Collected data
# # # # #

import Literature.Geometry.Symplectic.PuncturedDiscClosedOneForm
import HarnessLib

/-!
# `2π`-periodic functions of the angle are smooth functions on the punctured plane

Topic `Literature/Geometry/Symplectic`; proofs file (layer "averaging along the circle orbits")
of the fact seat of `Literature.Geometry.Symplectic.mclean_divisorComplement_convex_four`
(M. McLean, *The growth rate of symplectic homology and affine varieties*, GAFA 22 (2012),
Lemma 5.17), bridging `Literature/Analysis/FunctionSpaces/PeriodicPrimitive.lean` (a smooth
`2π`-periodic solution `H (q, t)` of `∂ₜ H = G - ⟨G⟩`) to the fibres of the tube of the divisor
(punctured discs): a smooth function of parameters and of the ANGLE, `2π`-periodic in the
angle, defines a smooth function `(q, z) ↦ H (q, arg z)` on `Q × (ℂ ∖ {0})`, whose derivative
along the rotation `s ↦ z e^{is}` is `∂ₜ H (q, arg z)` (McLean 2012, proof of Lemma 5.17: the
fibrewise correction `f''` on `US ∖ S`; McDuff–Salamon 2017, §5.5).

* `apply_eq_of_coe_angle_eq` — a `2π`-periodic `H (q, ·)` takes equal values at real numbers
  with the same class in `Real.Angle`;
* `apply_arg_neg_add_pi`, `apply_arg_mul_exp` — hence `H (q, arg (-z) + π) = H (q, arg z)` and
  `H (q, arg (z e^{is})) = H (q, arg z + s)` (`z ≠ 0`);
* `contDiffAt_comp_arg_of_periodic` — **`(q, z) ↦ H (q, arg z)` is `C^∞` at every `(q, z)`,
  `z ≠ 0`** (on the slit plane `arg` is smooth; on the opposite slit plane the function agrees
  with `H (q, arg (-z) + π)`);
* `hasDerivAt_comp_arg_mul_exp` — **`d/ds H (q, arg (z e^{is})) = ∂ₜ H (q, arg z + s)`**.

Everything is proved; no definitions, no named facts (D-0026).

## References

* M. McLean, *The growth rate of symplectic homology and affine varieties*, Geom. Funct. Anal. 22
  (2012), proof of Lemma 5.17. [Mclean2012]
* D. McDuff, D. Salamon, *Introduction to Symplectic Topology*, 3rd ed. (2017), §5.5.
  [McDuffSalamon2017]
-/

noncomputable section

open scoped Topology ContDiff Real
open Set Filter Complex

namespace Literature.Geometry.Symplectic

open Literature.Topology.FourManifolds (contDiffAt_arg)

variable {Q : Type*} [NormedAddCommGroup Q] [NormedSpace ℝ Q]

/-! ### Periodicity bookkeeping -/

omit [NormedAddCommGroup Q] [NormedSpace ℝ Q] in
/-- A `2π`-periodic function takes the same value at reals with the same class in `ℝ/2πℤ`.
[folklore] -/
theorem apply_eq_of_coe_angle_eq {H : Q × ℝ → ℝ} (hper : ∀ q t, H (q, t + 2 * π) = H (q, t))
    (q : Q) {a b : ℝ} (h : (a : Real.Angle) = b) : H (q, a) = H (q, b) := by
  obtain ⟨k, hk⟩ := Real.Angle.angle_eq_iff_two_pi_dvd_sub.1 h
  have hp : Function.Periodic (fun t ↦ H (q, t)) (2 * π) := fun t ↦ hper q t
  have hab : a = b + k * (2 * π) := by linarith
  rw [hab]
  exact hp.int_mul k b

omit [NormedAddCommGroup Q] [NormedSpace ℝ Q] in
/-- `H (q, arg (-z) + π) = H (q, arg z)` for `z ≠ 0` and `2π`-periodic `H (q, ·)` (the two
angle branches differ by a multiple of `2π`). [folklore] -/
theorem apply_arg_neg_add_pi {H : Q × ℝ → ℝ} (hper : ∀ q t, H (q, t + 2 * π) = H (q, t))
    (q : Q) {z : ℂ} (hz : z ≠ 0) : H (q, arg (-z) + π) = H (q, arg z) := by
  refine apply_eq_of_coe_angle_eq hper q ?_
  rw [Real.Angle.coe_add, arg_neg_coe_angle hz, add_assoc, ← Real.Angle.coe_add,
    show (π + π : ℝ) = 2 * π by ring, Real.Angle.coe_two_pi, add_zero]

omit [NormedAddCommGroup Q] [NormedSpace ℝ Q] in
/-- **Rotation shifts the angle**: `H (q, arg (z e^{is})) = H (q, arg z + s)` for `z ≠ 0` and
`2π`-periodic `H (q, ·)`. [folklore] -/
theorem apply_arg_mul_exp {H : Q × ℝ → ℝ} (hper : ∀ q t, H (q, t + 2 * π) = H (q, t))
    (q : Q) {z : ℂ} (hz : z ≠ 0) (s : ℝ) :
    H (q, arg (z * exp (s * I))) = H (q, arg z + s) := by
  refine apply_eq_of_coe_angle_eq hper q ?_
  rw [arg_mul_coe_angle hz (exp_ne_zero _), arg_exp_mul_I, Real.Angle.coe_toIocMod,
    Real.Angle.coe_add]

/-! ### Smoothness on the punctured plane -/

/-- **A smooth `2π`-periodic function of the angle is smooth on the punctured plane**: for
`H : Q × ℝ → ℝ` of class `C^∞` with `H (q, t + 2π) = H (q, t)`, the function
`(q, z) ↦ H (q, arg z)` is `C^∞` at every `(q, z)` with `z ≠ 0` (McLean's fibrewise correction
read on the tube; on `ℂ ∖ (-∞, 0]` this is smoothness of `arg`, on `ℂ ∖ [0, ∞)` the function
coincides with `H (q, arg (-z) + π)`). [cite: Mclean2012, Lemma 5.17 (proof)] -/
theorem contDiffAt_comp_arg_of_periodic {H : Q × ℝ → ℝ} (hH : ContDiff ℝ ∞ H)
    (hper : ∀ q t, H (q, t + 2 * π) = H (q, t)) {q : Q} {z : ℂ} (hz : z ≠ 0) :
    ContDiffAt ℝ ∞ (fun x : Q × ℂ ↦ H (x.1, arg x.2)) (q, z) := by
  rcases mem_slitPlane_or_neg_mem_slitPlane hz with h | h
  · have hA : ContDiffAt ℝ ∞ (fun x : Q × ℂ ↦ (x.1, arg x.2)) (q, z) :=
      contDiffAt_fst.prodMk ((contDiffAt_arg h).comp (q, z) contDiffAt_snd)
    exact hH.contDiffAt.comp (q, z) hA
  · -- on `Q × (-slitPlane)` the function is `H (q, arg (-z) + π)`
    have hO : IsOpen {x : Q × ℂ | -x.2 ∈ slitPlane} :=
      isOpen_slitPlane.preimage (continuous_neg.comp continuous_snd)
    have hev : (fun x : Q × ℂ ↦ H (x.1, arg x.2)) =ᶠ[𝓝 (q, z)]
        fun x : Q × ℂ ↦ H (x.1, arg (-x.2) + π) := by
      filter_upwards [hO.mem_nhds (show (q, z) ∈ {x : Q × ℂ | -x.2 ∈ slitPlane} from h)] with x hx
      exact (apply_arg_neg_add_pi hper x.1 (fun h0 ↦ by
        rw [h0, neg_zero] at hx; exact slitPlane_ne_zero hx rfl)).symm
    have hA : ContDiffAt ℝ ∞ (fun x : Q × ℂ ↦ (x.1, arg (-x.2) + π)) (q, z) :=
      contDiffAt_fst.prodMk ((contDiffAt_arg_neg_add_pi h).comp (q, z) contDiffAt_snd)
    exact (hH.contDiffAt.comp (q, z) hA).congr_of_eventuallyEq hev

/-- The smooth function `(q, z) ↦ H (q, arg z)` on an open set of `Q × (ℂ ∖ {0})`.
[folklore] -/
theorem contDiffOn_comp_arg_of_periodic {H : Q × ℝ → ℝ} (hH : ContDiff ℝ ∞ H)
    (hper : ∀ q t, H (q, t + 2 * π) = H (q, t)) {W : Set (Q × ℂ)} (hW : ∀ x ∈ W, x.2 ≠ 0) :
    ContDiffOn ℝ ∞ (fun x : Q × ℂ ↦ H (x.1, arg x.2)) W := fun x hx ↦
  (contDiffAt_comp_arg_of_periodic (q := x.1) (z := x.2) hH hper (hW x hx)).contDiffWithinAt

/-! ### The derivative along the rotation -/

/-- **`d/ds H (q, arg z + s) = ∂ₜ H (q, arg z + s)`** (chain rule; `∂ₜ H = D H (0, 1)`).
[folklore] -/
theorem hasDerivAt_comp_add {H : Q × ℝ → ℝ} (hH : ContDiff ℝ ∞ H) (q : Q) (a s : ℝ) :
    HasDerivAt (fun s : ℝ ↦ H (q, a + s)) (fderiv ℝ H (q, a + s) ((0 : Q), (1 : ℝ))) s := by
  have h1 : HasFDerivAt H (fderiv ℝ H (q, a + s)) (q, a + s) :=
    ((hH.differentiable (by simp)) (q, a + s)).hasFDerivAt
  have h2 : HasFDerivAt (fun s : ℝ ↦ ((q, a + s) : Q × ℝ))
      ((0 : ℝ →L[ℝ] Q).prod (ContinuousLinearMap.id ℝ ℝ)) s :=
    (hasFDerivAt_const q s).prodMk ((hasFDerivAt_id s).const_add a)
  have h3 := (h1.comp s h2).hasDerivAt
  refine h3.congr_deriv ?_
  rfl

/-- **The derivative along the rotation orbit**: for `z ≠ 0`,
`d/ds H (q, arg (z e^{is})) = ∂ₜ H (q, arg z + s)` — the function `(q, z) ↦ H (q, arg z)`
solves along the circle orbits whatever `H` solves in `t` (McLean 2012, proof of Lemma 5.17;
McDuff–Salamon 2017, §5.5). [cite: Mclean2012, Lemma 5.17 (proof)] -/
theorem hasDerivAt_comp_arg_mul_exp {H : Q × ℝ → ℝ} (hH : ContDiff ℝ ∞ H)
    (hper : ∀ q t, H (q, t + 2 * π) = H (q, t)) (q : Q) {z : ℂ} (hz : z ≠ 0) (s : ℝ) :
    HasDerivAt (fun s : ℝ ↦ H (q, arg (z * exp (s * I))))
      (fderiv ℝ H (q, arg z + s) ((0 : Q), (1 : ℝ))) s := by
  have hfun : (fun s : ℝ ↦ H (q, arg (z * exp (s * I)))) = fun s ↦ H (q, arg z + s) :=
    funext fun s ↦ apply_arg_mul_exp hper q hz s
  rw [hfun]
  exact hasDerivAt_comp_add hH q (arg z) s

end Literature.Geometry.Symplectic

# # # # #

* WHAT YOU HAVE TO DO: The response must hold only the lines above from the line with "proofs file (layer" through the line with "Lemma 5.17), bridging", each copied exactly, both ends kept.

* COMPLETED EXERCISE:
Topic `Literature/Geometry/Symplectic`; proofs file (layer "averaging along the circle orbits")
of the fact seat of `Literature.Geometry.Symplectic.mclean_divisorComplement_convex_four`
(M. McLean, *The growth rate of symplectic homology and affine varieties*, GAFA 22 (2012),
Lemma 5.17), bridging `Literature/Analysis/FunctionSpaces/PeriodicPrimitive.lean` (a smooth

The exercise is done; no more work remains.